/-! ## §4 The registered-shape slot (drop-in next to `landed_levelCauchyOfGlobalSupRateTSlack`, with the sub-predicate quantified after the family) -/

/-- **THE χ-RESTRICTED S-E″ SLOT, REGISTERED QUANTIFIER SHAPE** (`ε₁ = γ₁ = 1`, `m₀ = ⌈(3+a)/a⌉ + 1`; `σ ≥ 7`, `C ≥ 0` and the sub-predicate `S` may depend on the family):
`GlobalSupRateTSlackOn D S b₀ p₀ a σ C → PrintChi.PintCauchyOn F γ b₀ p₀ S m D.PintH` — no block-size threshold, so it serves `L ∈ {3,5}`. [cite: King1986, Thm 3.4 (3.9) p.656] -/
theorem levelCauchyOnOfGlobalSupRateTSlackOn_dec :
    ∀ (L : ℕ), Odd L → 1 < L → ∀ (a : ℝ), 0 < a →
      ∃ ε₁ : ℝ, 0 < ε₁ ∧ ∀ (ε₀ : ℝ), 0 < ε₀ → ε₀ ≤ ε₁ → ∃ m₀ : ℕ, ∀ (m : ℕ), m₀ ≤ m → ∀ (b₀ p₀ : ℝ), 0 < b₀ → 2 < p₀ →
        ∃ γ₁ : ℝ, 0 < γ₁ ∧ ∀ (F : T3Family) (γ : ℝ), F.L = L → 0 < γ → γ ≤ γ₁ →
          ∀ (S : WinPred F) (D : AlphaDataT3 F γ) (σ : ℕ) (C : ℝ), 7 ≤ σ → 0 ≤ C →
            GlobalSupRateTSlackOn D S b₀ p₀ a σ C → PintCauchyOn F γ b₀ p₀ S m D.PintH := by
  intro L _ hL a ha
  refine ⟨1, one_pos, fun ε₀ _ _ => ⟨Nat.ceil ((3 + a) / a) + 1, fun m hm b₀ p₀ hb hp => ?_⟩⟩
  refine ⟨1, one_pos, fun F γ hF hγ hγ1 S D σ C hσ hC h => ?_⟩
  have hL' : 1 < F.L := by rw [hF]; exact hL
  exact cauchyOn_of_globalSupRateTSlackOn_seven D S hL' hγ hγ1 hb (by linarith) ha hC (lt_of_ceil_succ_le hm) hσ h

end Summit.QuantumFields.YangMills.Theorems.GlobalSlackOn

-=-=-

> YOUR GOAL
Lines in the data that hold "exact" must be located and copied.

> YOUR RESPONSE
  have hL' : 1 < F.L := by rw [hF]; exact hL
  exact cauchyOn_of_globalSupRateTSlackOn_seven D S hL' hγ hγ1 hb (by linarith) ha hC (lt_of_ceil_succ_le hm) hσ h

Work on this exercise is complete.